ANTEFATTO
Compro una coppia di tergicristalli per una mia vecchia Smart.
Li compro “commerciali”, cioè compatibili (devo ancora capire perché si dice “commerciali”, vabbè…).
Nella confezione ci sono i due tergicristalli e… quello che vedi nella foto.
Appena scoperto il contenuto mi assale la sindrome Ikea, tipica del consumatore che deve districarsi tra alcuni milioni di pezzi di cui è composta la scrivania o la poltrona di turno e le cui istruzioni di montaggio sono descritte nel linguaggio universale della vignetta.
In questo caso, tergicristalli. E senza istruzioni.
Dopo il primo momento di panico, siccome sono molto intelligente, capisco che si tratta di adattatori, cioè le parti che connettono il tergicristallo al braccio.
Troppo intelligente.
Prendo i due che mi servono e rimango a osservare quelli restanti con un’espressione ebete che nega impietosamente l’ultima affermazione: non so che farmene.
Sì, perché non smonterò mai quei tergicristalli per rimontarli sull’altra macchina: i tergicristalli li smonti quando sono morti non quando fanno il loro lavoro, e se muoiono su una macchina non cannibalizzi l’altra ma semplicemente li ricompri.
Vado in cucina, alla bilancia: 120 gr di pura plastica intonsa, perfetta, bellissima, profumata, mai usata prima e che mai verrà usata.
Dopodiché la getto religiosamente nel contenitore della plastica che, a valle, verrà mischiata con il resto ma almeno la mia coscienza è a posto.
SVILUPPO (senza grafici, solo parole)
Penso: dieci persone come me e già fa più di un chilo di plastica.
Intonsa, perfetta, bellissima, profumata, mai usata prima e che mai verrà usata.
Allora faccio un calcolo che più approssimativo non si può (ho cercato dati più puntuali ma non li ho trovati e dopo un po’ ho deciso che stavo investendo troppo tempo per qualcosa che, in fondo, non è essenziale per comprendere il principio).
Dal 1998 al 2016 sono state vendute 2 milioni di Smart.
Il modello con cui sono compatibili i tergicristalli in questione è stato prodotto per 8 anni, dal gennaio 2007 all’ottobre 2014.
Facendo la proporzione becera di cui sopra, voglio ipotizzare che siano state vendute circa 900.000 unità.

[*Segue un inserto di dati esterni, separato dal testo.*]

import Summits.CriticalPhenomena.Ising3DConformalLimit.Theses.HyperoctahedralRP
import Summits.CriticalPhenomena.Ising3DConformalLimit.Theses.PlanarCornerRotations
import Summits.CriticalPhenomena.Ising3DConformalLimit.Theses.PositivityBegetsConformality
import Summits.CriticalPhenomena.Ising3DConformalLimit.Theses.ConformalPoissonDevice
import Summits.CriticalPhenomena.Ising3DConformalLimit.Theses.MonotoneRG
import Summits.CriticalPhenomena.Ising3DConformalLimit.Theorems.MoebiusLimitExists.Negative.FreeTranslations
import Summits.CriticalPhenomena.Ising3DConformalLimit.Theorems.MoebiusLimitExists.Negative.ScaleRedundant
import Summits.CriticalPhenomena.Ising3DConformalLimit.Theorems.MoebiusLimitExists.Negative.ScaleFree
import Summits.CriticalPhenomena.Ising3DConformalLimit.Theorems.MoebiusLimitExists.Negative.TwoPointPositivity
import Summits.CriticalPhenomena.Ising3DConformalLimit.Theorems.MoebiusLimitExists.Negative.MeshContinuity
import Summits.CriticalPhenomena.Ising3DConformalLimit.Theorems.MoebiusLimitExists.Negative.OnlyInteractionTightness
import Summits.CriticalPhenomena.Ising3DConformalLimit.Theorems.MoebiusLimitExists.Negative.LocalBoundsDoubling
import Literature.Probability.LatticeModels.PointwiseScalingLimitScale
import Literature.Probability.LatticeModels.PointwiseScalingLimitEtaExists
import Literature.Probability.LatticeModels.CriticalUrsellFourSign
import Mathlib.Analysis.SpecialFunctions.Log.Base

Sempre sulla scia delle approssimazioni da brivido, ipotizzo che la metà dei possessori di questo modello (certamente molti di più, ma lasciamo andare…) abbia comprato, almeno una volta, il tergicristallo compatibile: fanno 450.000 kit.
Totale, al ribasso, 54 tonnellate di plastica intonsa, perfetta, bellissima, profumata che mai verrà usata e subito buttata.

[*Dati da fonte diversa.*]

/-
Copyright (c) 2026. All rights reserved.
Released under Apache 2.0 license as described in the file LICENSE.
Authors: abc-iut cell, seat abc-iut-w5-d226 (gen 3; consumer plumbing for GAP G-w5d226-2 «G-P13-GR»).
-/
import Literature.AnabelianGeometry.SemiGraphs.PSCCoveringMapAlong
import Literature.AnabelianGeometry.SemiGraphs.ProSigmaSubquotients
import HarnessLib

/-!
# [CombGC] Def 1.1 (ii) / Prop 1.2: transport of a PSC datum along an ISOMORPHISM of topological groups

Mochizuki, *A combinatorial version of the Grothendieck conjecture* [CombGC] (bib `MochizukiCombGC2007`),
Def 1.1 (ii) pp. 6–7 (the PSC-fundamental group `Π_G` with its verticial / edge-like subgroups "determined
up to conjugation"), Prop 1.2 (i)/(ii) p. 8.

Layer L3's `PSCDatum.mapAlong` (abc-iut-L3-t4, `PSCCoveringMapAlong.lean`) pushes a PSC datum forward
along a continuous homomorphism `f : Π_G → Q` onto a pro-`S` group.  For `f` an ISOMORPHISM of topological
groups (`e : P ≃ₜ* Q`, `S = Σ`) this is TRANSPORT OF STRUCTURE, and every [CombGC] §1 predicate is
invariant.  This PROOF-ONLY file (no definitions) records the invariance of the two Prop 1.2 predicates
consumed by abc-iut-L4's [AbsTopII] Prop 1.3 bridge (`AbsTopII/DPSCDataOfSemiGraph*.lean`):

* (the `hQ` argument of `mapAlong` is the tree's `IsProSigma.of_continuousMulEquiv`,
  `ProSigmaSubquotients.lean`: `G.proSigma.of_continuousMulEquiv e` for `S = Σ`);
* `Subgroup.Commensurable.commensurator_map_equiv` — `C(e(H)) = e(C(H))`; hence
  `verticialEdgeLikeCommensurablyTerminal_mapAlong_equiv_iff` (Prop 1.2 (ii));
* `isOpen_inf_subgroupOf_map_equiv_iff` — "`A₁ ∩ A₂` open in `A₁`" transports along `e`; hence
  `verticialOpenInterDeterminesVertex_mapAlong_equiv_iff`, `edgeLikeOpenInterDeterminesEdge_mapAlong_equiv_iff`
  (Prop 1.2 (i)).

Use (GAP G-w5d226-2): when `Π_H := Π_𝒢 ⋊^out H` is CONSTRUCTED as a profinite group (abc-iut-w5-d151 /
L3-d5), `Π_𝒢` sits in it through a closed embedding `ι` with range `Π_𝔾`, and the L4 bridge's PSC datum
on `↥Π_𝔾` is `G.mapAlong` along `ι : Π_𝒢 ≃ₜ* Π_𝔾`; the present lemmas return its [CombGC] Prop 1.2
hypotheses to statements about `G` itself.  Nothing here bears on [IUTchIII] Cor. 3.12.
-/

noncomputable section

namespace Literature.AnabelianGeometry.SemiGraphs

open scoped Pointwise

universe u

/-! ## §A. Generic transport lemmas -/

section Generic

variable {P : Type u} [Group P] [TopologicalSpace P] {Q : Type u} [Group Q] [TopologicalSpace Q]

omit [TopologicalSpace P] [TopologicalSpace Q] in
/-- Commensurability is invariant under injective homomorphisms (both relative indices are).
[cite: MochizukiCombGC2007, Prop 1.2(ii) p.8] -/
theorem Subgroup.Commensurable.map_iff_of_injective {f : P →* Q} (hf : Function.Injective f)
    (H K : Subgroup P) : Subgroup.Commensurable (H.map f) (K.map f) ↔ Subgroup.Commensurable H K := by
  simp only [Subgroup.Commensurable, Subgroup.relIndex_map_map_of_injective _ _ hf]

omit [TopologicalSpace P] [TopologicalSpace Q] in
/-- **Commensurators transport along isomorphisms**: `C_{Q}(e(H)) = e(C_{P}(H))` ([CombGC] §0 p. 3
"commensurator"; Prop 1.2 (ii)). [cite: MochizukiCombGC2007, Prop 1.2(ii) p.8] -/
theorem Subgroup.Commensurable.commensurator_map_equiv (e : P ≃* Q) (H : Subgroup P) :
    Subgroup.Commensurable.commensurator (H.map e.toMonoidHom) =
      (Subgroup.Commensurable.commensurator H).map e.toMonoidHom := by
  ext q
  obtain ⟨p, rfl⟩ := e.surjective q
  rw [Subgroup.Commensurable.commensurator_mem_iff, Subgroup.mem_map]
  have hconj : ConjAct.toConjAct (e p) • H.map e.toMonoidHom =
      (ConjAct.toConjAct p • H).map e.toMonoidHom := by
    rw [PSCDatum.map_conj_smul]; rfl
  rw [hconj, Subgroup.Commensurable.map_iff_of_injective e.injective,
    ← Subgroup.Commensurable.commensurator_mem_iff]
  constructor
  · exact fun h => ⟨p, h, rfl⟩
  · rintro ⟨p', hp', hpp'⟩
    rwa [← e.injective hpp']

/-- The restriction of an isomorphism of topological groups to a subgroup and its image, as a
homeomorphism. [cite: MochizukiCombGC2007, Def 1.1(ii) p.6] -/
theorem exists_homeomorph_subgroup_map (e : P ≃ₜ* Q) (A : Subgroup P) :
    ∃ h : ↥A ≃ₜ ↥(A.map e.toMulEquiv.toMonoidHom), ∀ x : ↥A, ((h x : ↥(A.map e.toMulEquiv.toMonoidHom)) : Q) = e x := by
  have hmem : ∀ x : P, x ∈ A → e x ∈ A.map e.toMulEquiv.toMonoidHom := fun x hx =>
    Subgroup.mem_map_of_mem _ hx
  have hmem' : ∀ y : Q, y ∈ A.map e.toMulEquiv.toMonoidHom → e.symm y ∈ A := by
    rintro y ⟨x, hx, rfl⟩
    change e.symm (e x) ∈ A
    rw [e.symm_apply_apply]
    exact hx
  refine ⟨{ toFun := fun x => ⟨e x, hmem x x.2⟩
            invFun := fun y => ⟨e.symm y, hmem' y y.2⟩
            left_inv := fun x => by ext; simp
            right_inv := fun y => by ext; simp
            continuous_toFun := (e.continuous.comp continuous_subtype_val).subtype_mk _
            continuous_invFun := (e.symm.continuous.comp continuous_subtype_val).subtype_mk _ }, fun x => rfl⟩

/-- **"`A₁ ∩ A₂` is open in `A₁`" transports along isomorphisms of topological groups** (the hypothesis
shape of [CombGC] Prop 1.2 (i)). [cite: MochizukiCombGC2007, Prop 1.2(i) p.8] -/
theorem isOpen_inf_subgroupOf_map_equiv_iff (e : P ≃ₜ* Q) (A B : Subgroup P) :
    IsOpen ((((A.map e.toMulEquiv.toMonoidHom) ⊓ (B.map e.toMulEquiv.toMonoidHom)).subgroupOf
        (A.map e.toMulEquiv.toMonoidHom) : Subgroup ↥(A.map e.toMulEquiv.toMonoidHom)) :
        Set ↥(A.map e.toMulEquiv.toMonoidHom)) ↔
      IsOpen (((A ⊓ B).subgroupOf A : Subgroup ↥A) : Set ↥A) := by
  obtain ⟨h, hh⟩ := exists_homeomorph_subgroup_map e A
  have hpre : h ⁻¹' ((((A.map e.toMulEquiv.toMonoidHom) ⊓ (B.map e.toMulEquiv.toMonoidHom)).subgroupOf
        (A.map e.toMulEquiv.toMonoidHom) : Subgroup ↥(A.map e.toMulEquiv.toMonoidHom)) : Set _) =
      (((A ⊓ B).subgroupOf A : Subgroup ↥A) : Set ↥A) := by
    ext x
    simp only [Set.mem_preimage, SetLike.mem_coe, Subgroup.mem_subgroupOf, Subgroup.mem_inf, hh]
    constructor
    · rintro ⟨-, hB⟩
      obtain ⟨y, hy, hyx⟩ := Subgroup.mem_map.mp hB
      have : y = (x : P) := e.injective hyx
      exact ⟨x.2, this ▸ hy⟩
    · rintro ⟨hA, hB⟩
      exact ⟨Subgroup.mem_map_of_mem _ hA, Subgroup.mem_map_of_mem _ hB⟩
  rw [← hpre, h.isOpen_preimage]

omit [TopologicalSpace P] in
/-- The predicate "`A ∩ B` is open in `A`" only depends on the subgroups `A`, `B` (rewriting under the
dependent type `↥A`). [cite: MochizukiCombGC2007, Prop 1.2(i) p.8] -/
theorem isOpen_inf_subgroupOf_congr {A A' B B' : Subgroup Q} (hA : A = A') (hB : B = B') :
    IsOpen (((A ⊓ B).subgroupOf A : Subgroup ↥A) : Set ↥A) ↔
      IsOpen (((A' ⊓ B').subgroupOf A' : Subgroup ↥A') : Set ↥A') := by
  subst hA; subst hB; exact Iff.rfl

end Generic

/-! ## §B. [CombGC] Prop 1.2 predicates of the transported datum `G.mapAlong e` -/

namespace PSCDatum

variable {P : Type u} [Group P] [TopologicalSpace P] {Q : Type u} [Group Q] [TopologicalSpace Q]
  [CompactSpace P] [T2Space Q] (G : PSCDatum P) (e : P ≃ₜ* Q)
  (S : Set ℕ) (hS : S ⊆ G.Sigma) (hne : S.Nonempty) (hQ : IsProSigma S Q)

/-- The edge-like representatives of the transported datum are the images. [cite: MochizukiCombGC2007, Def 1.1(ii) p.7] -/
theorem mapAlong_edgeGp (x : G.graph.N ⊕ G.graph.C) :
    (G.mapAlong e.toMulEquiv.toMonoidHom e.continuous S hS hne hQ).edgeGp x =
      (G.edgeGp x).map e.toMulEquiv.toMonoidHom := by
  cases x <;> rfl

/-- **[CombGC] Prop 1.2 (ii) is invariant under transport of the PSC datum along an isomorphism of
topological groups.** [cite: MochizukiCombGC2007, Prop 1.2(ii) p.8] -/
theorem verticialEdgeLikeCommensurablyTerminal_mapAlong_equiv_iff :
    (G.mapAlong e.toMulEquiv.toMonoidHom e.continuous S hS hne hQ).VerticialEdgeLikeCommensurablyTerminal ↔
      G.VerticialEdgeLikeCommensurablyTerminal := by
  have hs : Function.Surjective e.toMulEquiv.toMonoidHom := e.surjective
  have hinj : Function.Injective e.toMulEquiv.toMonoidHom := e.injective
  constructor
  · intro h A hA
    have hA' : (G.mapAlong e.toMulEquiv.toMonoidHom e.continuous S hS hne hQ).IsVerticial
          (A.map e.toMulEquiv.toMonoidHom) ∨
        (G.mapAlong e.toMulEquiv.toMonoidHom e.continuous S hS hne hQ).IsEdgeLike
          (A.map e.toMulEquiv.toMonoidHom) := by
      rcases hA with hA | hA
      · exact Or.inl ((G.isVerticial_mapAlong_iff _ _ S hS hne hQ hs _).mpr ⟨A, hA, rfl⟩)
      · exact Or.inr ((G.isEdgeLike_mapAlong_iff _ _ S hS hne hQ hs _).mpr ⟨A, hA, rfl⟩)
    have h1 := h _ hA'
    rw [Subgroup.Commensurable.commensurator_map_equiv] at h1
    exact Subgroup.map_injective hinj h1
  · intro h A' hA'
    have hB : ∃ B, (G.IsVerticial B ∨ G.IsEdgeLike B) ∧ A' = B.map e.toMulEquiv.toMonoidHom := by
      rcases hA' with hA' | hA'
      · obtain ⟨B, hB, rfl⟩ := (G.isVerticial_mapAlong_iff _ _ S hS hne hQ hs _).mp hA'
        exact ⟨B, Or.inl hB, rfl⟩
      · obtain ⟨B, hB, rfl⟩ := (G.isEdgeLike_mapAlong_iff _ _ S hS hne hQ hs _).mp hA'
        exact ⟨B, Or.inr hB, rfl⟩
    obtain ⟨B, hB, rfl⟩ := hB
    rw [Subgroup.Commensurable.commensurator_map_equiv, h B hB]

/-- **[CombGC] Prop 1.2 (i), verticial case, is invariant under transport along an isomorphism of
topological groups.** [cite: MochizukiCombGC2007, Prop 1.2(i) p.8] -/
theorem verticialOpenInterDeterminesVertex_mapAlong_equiv_iff :
    (G.mapAlong e.toMulEquiv.toMonoidHom e.continuous S hS hne hQ).VerticialOpenInterDeterminesVertex ↔
      G.VerticialOpenInterDeterminesVertex := by
  have hs : Function.Surjective e.toMulEquiv.toMonoidHom := e.surjective
  constructor
  · intro h v₁ v₂ γ₁ γ₂ hopen
    refine h v₁ v₂ (ConjAct.toConjAct (e.toMulEquiv.toMonoidHom (ConjAct.ofConjAct γ₁)))
      (ConjAct.toConjAct (e.toMulEquiv.toMonoidHom (ConjAct.ofConjAct γ₂))) ?_
    exact (isOpen_inf_subgroupOf_congr (map_conj_smul e.toMulEquiv.toMonoidHom γ₁ (G.vertGp v₁))
      (map_conj_smul e.toMulEquiv.toMonoidHom γ₂ (G.vertGp v₂))).mp
      ((isOpen_inf_subgroupOf_map_equiv_iff e _ _).mpr hopen)
  · intro h v₁ v₂ γ₁' γ₂' hopen
    obtain ⟨γ₁, h₁⟩ := exists_smul_map_eq (f := e.toMulEquiv.toMonoidHom) hs γ₁' (G.vertGp v₁)
    obtain ⟨γ₂, h₂⟩ := exists_smul_map_eq (f := e.toMulEquiv.toMonoidHom) hs γ₂' (G.vertGp v₂)
    refine h v₁ v₂ γ₁ γ₂ ?_
    exact (isOpen_inf_subgroupOf_map_equiv_iff e _ _).mp ((isOpen_inf_subgroupOf_congr h₁ h₂).mp hopen)

/-- **[CombGC] Prop 1.2 (i), edge-like case, is invariant under transport along an isomorphism of
topological groups.** [cite: MochizukiCombGC2007, Prop 1.2(i) p.8] -/
theorem edgeLikeOpenInterDeterminesEdge_mapAlong_equiv_iff :
    (G.mapAlong e.toMulEquiv.toMonoidHom e.continuous S hS hne hQ).EdgeLikeOpenInterDeterminesEdge ↔
      G.EdgeLikeOpenInterDeterminesEdge := by
  have hs : Function.Surjective e.toMulEquiv.toMonoidHom := e.surjective
  constructor
  · intro h x₁ x₂ γ₁ γ₂ hopen
    refine h x₁ x₂ (ConjAct.toConjAct (e.toMulEquiv.toMonoidHom (ConjAct.ofConjAct γ₁)))
      (ConjAct.toConjAct (e.toMulEquiv.toMonoidHom (ConjAct.ofConjAct γ₂))) ?_
    rw [mapAlong_edgeGp, mapAlong_edgeGp]
    exact (isOpen_inf_subgroupOf_congr (map_conj_smul e.toMulEquiv.toMonoidHom γ₁ (G.edgeGp x₁))
      (map_conj_smul e.toMulEquiv.toMonoidHom γ₂ (G.edgeGp x₂))).mp
      ((isOpen_inf_subgroupOf_map_equiv_iff e _ _).mpr hopen)
  · intro h x₁ x₂ γ₁' γ₂' hopen
    obtain ⟨γ₁, h₁⟩ := exists_smul_map_eq (f := e.toMulEquiv.toMonoidHom) hs γ₁' (G.edgeGp x₁)
    obtain ⟨γ₂, h₂⟩ := exists_smul_map_eq (f := e.toMulEquiv.toMonoidHom) hs γ₂' (G.edgeGp x₂)
    refine h x₁ x₂ γ₁ γ₂ ?_
    rw [mapAlong_edgeGp, mapAlong_edgeGp] at hopen
    exact (isOpen_inf_subgroupOf_map_equiv_iff e _ _).mp ((isOpen_inf_subgroupOf_congr h₁ h₂).mp hopen)

end PSCDatum

end Literature.AnabelianGeometry.SemiGraphs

Il problema è spaventoso se penso che sto parlando solo della mia vecchia Smart.
Ma è anche farsesco, come spesso sono i problemi creati dall’uomo.

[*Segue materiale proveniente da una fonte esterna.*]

import Summits.QuantumFields.YangMills.Theorems.BalabanUVNodesN15SmallFieldSiteLayerAnyPropagator
import HarnessLib

/-!
# N15 = NE2 — PROGRAMME 𝟙P «ONE PROPAGATOR», part (𝟙P-c′): THE SITE LAYER FOR ANY INNER PROPAGATOR FAMILY AT ANY TWO-GRID RATE `γ_X ∈ (0, 1∕16]` — (𝟙P-c) `ne2PlusSite_foSiteAny` with the
# exponent `1∕16` of its displayed comparison rows made a parameter
# (dag-n15-a g32, FILE (𝟙P-c′); node N15 = NE2; `--supports stmt-QuantumFields-27366 --as helper`, count-neutral; ONE theorem; imports (𝟙P-c))

WHY.  (𝟙P-c) displays the two-grid defect row of the inner propagator family (`hX` (iii)) and the comparison rows of the averaging perturbation family (`hfam`) at the lane's conventional η-rate
`(L^k)^{−1∕16}` (FILE 21 conjunct 6).  dag-n15-c's (P-R) family — Bałaban's Landau summand `D_U R(U) D*_U` live — carries its Landau η-defect row at a rate `(L^k)^{−γ_R}` with `γ_R > 0`
DISPLAYED (n15-c∕211 `ne2PlusOperator_sfqr_of_global`, hypothesis `hG`).  To read that family in the site layer BY NAME without asking `γ_R ≥ 1∕16`, the exponent must be a parameter: this
file is (𝟙P-c)'s theorem with `1∕16 ↦ γ_X`, `0 < γ_X ≤ 1∕16` — the proof uses the rate only through `(L^k)^{−1} ≤ (L^k)^{−γ_X} ≤ 1` (two `norm_num` side goals become `hγX`, `hγX16`) and weakens (𝟙P-b)'s hard-wired comparison factor `(L^k)^{−1∕16}` of the
averaging family's increments to `(L^k)^{−γ_X}` (`γ_X ≤ 1∕16`, `L^k ≥ 1`) — whence the range `(0, 1∕16]`; every `γ_R > 0` is served at `γ_X = min γ_R (1∕16)`.

WHAT.  ★★★ `ne2PlusSite_foSiteAny_rate … (hγX : 0 < γX) (hγX16 : γX ≤ 1/16) (hX) (hfam) : NE2PlusSite d′ p c₃₅ (sfInstance d mm ι hL) (foSiteAny d mm ι a hL α β j j′ Xc Xf Dc Ec Df Ef)`, constants
`(max(w_X,1), δ_S, a₀, C_S(K(K_X + 3 + 2K_D) + 1) + 1, γ_X)`.  (𝟙P-c) is the case `γ_X = 1∕16` (not re-derived; both stay).  Rows at exponent `1∕16` feed any `γ_X ≤ 1∕16` by
`(L^k)^{−1∕16} ≤ (L^k)^{−γ_X}` (the knit does this weakening, not this file).

HONEST FRAMING ∕ LIMITS.  No new estimate — a re-parametrisation of (𝟙P-c); the inner propagator and the averaging perturbation are DISPLAYED by rows; MODEL carriers of dag-n15-c (two-spacing glued
doubled torus, global small-field gauge, `Reg336` idle, King-block-mean pairing, `L ≥ 7`, crude constants); the η-rate inequality is NOT PRINTED ([B9] Thm 3.14 = domain differences); NOT [B9]
Thm 3.2 AS PRINTED.  N15 stays DISCHARGED OF RECORD 8∕28 AS CONSUMED (p687738) — no re-pin, nothing re-claimed, no count moved; K3⁸ OPEN; finite 𝕋⁴ per index — NOT ℝ⁴ ∕ OS ∕ mass gap ∕ Clay.
`set_option maxHeartbeats 800000 in` ×1 ((𝟙P-c)'s budget).  No `sorry`, `instance`, `notation`; standard axioms.
[cite: Balaban1985BackgroundPropagators, Thm 3.2 (3.48) p.398 + (3.132) p.422 + Thm 3.14 pp.426–427 (quantifier template, shapes), (3.62)–(3.65) pp.402–403, (3.35) p.396; King1986, Prop. 3.9 (3.73) p.665 (rate factor),
Lemma 4.5 (4.38)–(4.41) pp.674–675 (mechanism); CombesThomas1973, §II (mechanism)]
-/

noncomputable section

open scoped BigOperators Matrix Matrix.Norms.Frobenius Kronecker

namespace Summit.QuantumFields.YangMills.BalabanUVNodes.N15.SiteLayerSf

open Literature.MathematicalPhysics.QuantumFieldTheory.Balaban1983to89
open Literature.MathematicalPhysics.QuantumFieldTheory.King1986 (exp_decay_mono)
open Literature.MathematicalPhysics.QuantumFieldTheory.Balaban1983to89.T4EtaRate (PairedInstance NE2PlusSite EtaRateIneqSite rateFactor)
open Literature.MathematicalPhysics.QuantumFieldTheory.Balaban1983to89.T4EtaRateDefect (rateWeight idef)
open Literature.MathematicalPhysics.QuantumFieldTheory.Balaban1983to89.T4EtaRateCoeffDefect (pull)
open Literature.MathematicalPhysics.QuantumFieldTheory.Balaban1983to89.B11SectG (BlockNorm HasMaj)
open Literature.MathematicalPhysics.QuantumFieldTheory.Balaban1983to89.B5Prop11Plancherel (Tor fine)
open Literature.MathematicalPhysics.QuantumFieldTheory.Balaban1983to89.B6Lemma24Torus (pbox)
open Literature.MathematicalPhysics.QuantumFieldTheory.Balaban1983to89.B6BondEliminationTorus (pdist)
open Literature.MathematicalPhysics.QuantumFieldTheory.Balaban1983to89.B6Cov2156Torus (deltaPol one_le_M)
open Literature.MathematicalPhysics.QuantumFieldTheory.Balaban1983to89.B6LowerBound2153Torus (rep rep_mem_pbox)
open Literature.MathematicalPhysics.QuantumFieldTheory.Balaban1983to89.B6UnitTorusCarrier (unitTorusGeo unitTorusGeo_dist_nonneg pdist_rep_rep)
open Literature.MathematicalPhysics.QuantumFieldTheory.King1986.Torus (blockOf tdistT tdistT_nonneg)
open Literature.Barriers.QuantumFields (traceForm)
open Summit.QuantumFields.YangMills.BalabanUVNodes.N15.OperatorReadout (opGeo)
open Summit.QuantumFields.YangMills.BalabanUVNodes.N15.GenuineSite (etaRateIneqSite_opGeo_unit)
open Summit.QuantumFields.YangMills.BalabanUVNodes.N15.SiteLayer (hasMaj_exp_mono)
open Summit.QuantumFields.YangMills.BalabanUVNodes.N15.VectorPiece (bshiftEquiv kingPrV tensorId unitTorusGeoS rateWeight_unitTorusGeoS blkFine_comp_kingPrV)
open Summit.QuantumFields.YangMills.BalabanUVNodes.N15.MatrixSpecies (basisConst basisConst_nonneg liftBlk liftMap)
open Summit.QuantumFields.YangMills.BalabanUVNodes.N15.UnitLayerBgCol (cdist cdist_eq cdist_nonneg siteC siteC_apply siteC_zero siteC_sub_letters unitBondMatC)
open Summit.QuantumFields.YangMills.BalabanUVNodes.N15.BackgroundLayer (gavgM)
open Summit.QuantumFields.YangMills.BalabanUVNodes.N15.TwoGrid (gOp qvRe qvAdjRe)
open Summit.QuantumFields.YangMills.BalabanUVNodes.N15.Gluing (SfIdx sfGeo sfInstance sfInstance_reg335_iff sfInstance_gf_M CvX CvX' cvM cvBlk CvNorm cvNL cvNL' cvGlued cvGlued')
open Summit.QuantumFields.YangMills.BalabanUVNodes.N15.GluedZeroField (zAnyC zAnyF exists_zAny_letters)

In pensiero sistemico si dice che (a) i problemi di oggi sono le soluzioni di ieri e che (b) causa ed effetto sono lontani nello spazio e nel tempo.
Questo ne è un caso lampante.
Come si arriva a questa follia?
Il problema è negli standard.
Prova a immaginare l’effetto che avrebbe la standardizzazione degli agganci sui bracci dei tergicristalli di tutte le macchine.
Bada bene, non sto dicendo di produrre tergicristalli tutti uguali (troppa grazia): capisco e accetto che le auto siano tra loro diverse nel design. Ma gli agganci?
Pensa a quante marche di automobili.
Pensa a quanti modelli.
Pensa a quanti tergicristalli.
Pensa a quanti adattatori.
Ora: come si potrebbe arrivare a uno standard condiviso?
Servirebbero alcune precondizioni.
Per esempio ci dovrebbe essere la volontà condivisa dei diversi produttori, notoriamente poco propensi a collaborare fra loro in difesa del pianeta o a semplificare la vita della concorrenza.
Poi dovrebbero essere esclusi i brevetti relativi, volti a proteggere prodotto e indotto.
Poi ci vorrebbe un organismo super partes che stabilisse lo standard di riferimento, magari in chiave di affidabilità, durevolezza, sostenibilità e via di fantasie utopistiche.
E da chi sarebbe composto questo organismo? Con quali regole?
E in base a quali altre, e stabilite da chi, emetterebbe le sue sentenze?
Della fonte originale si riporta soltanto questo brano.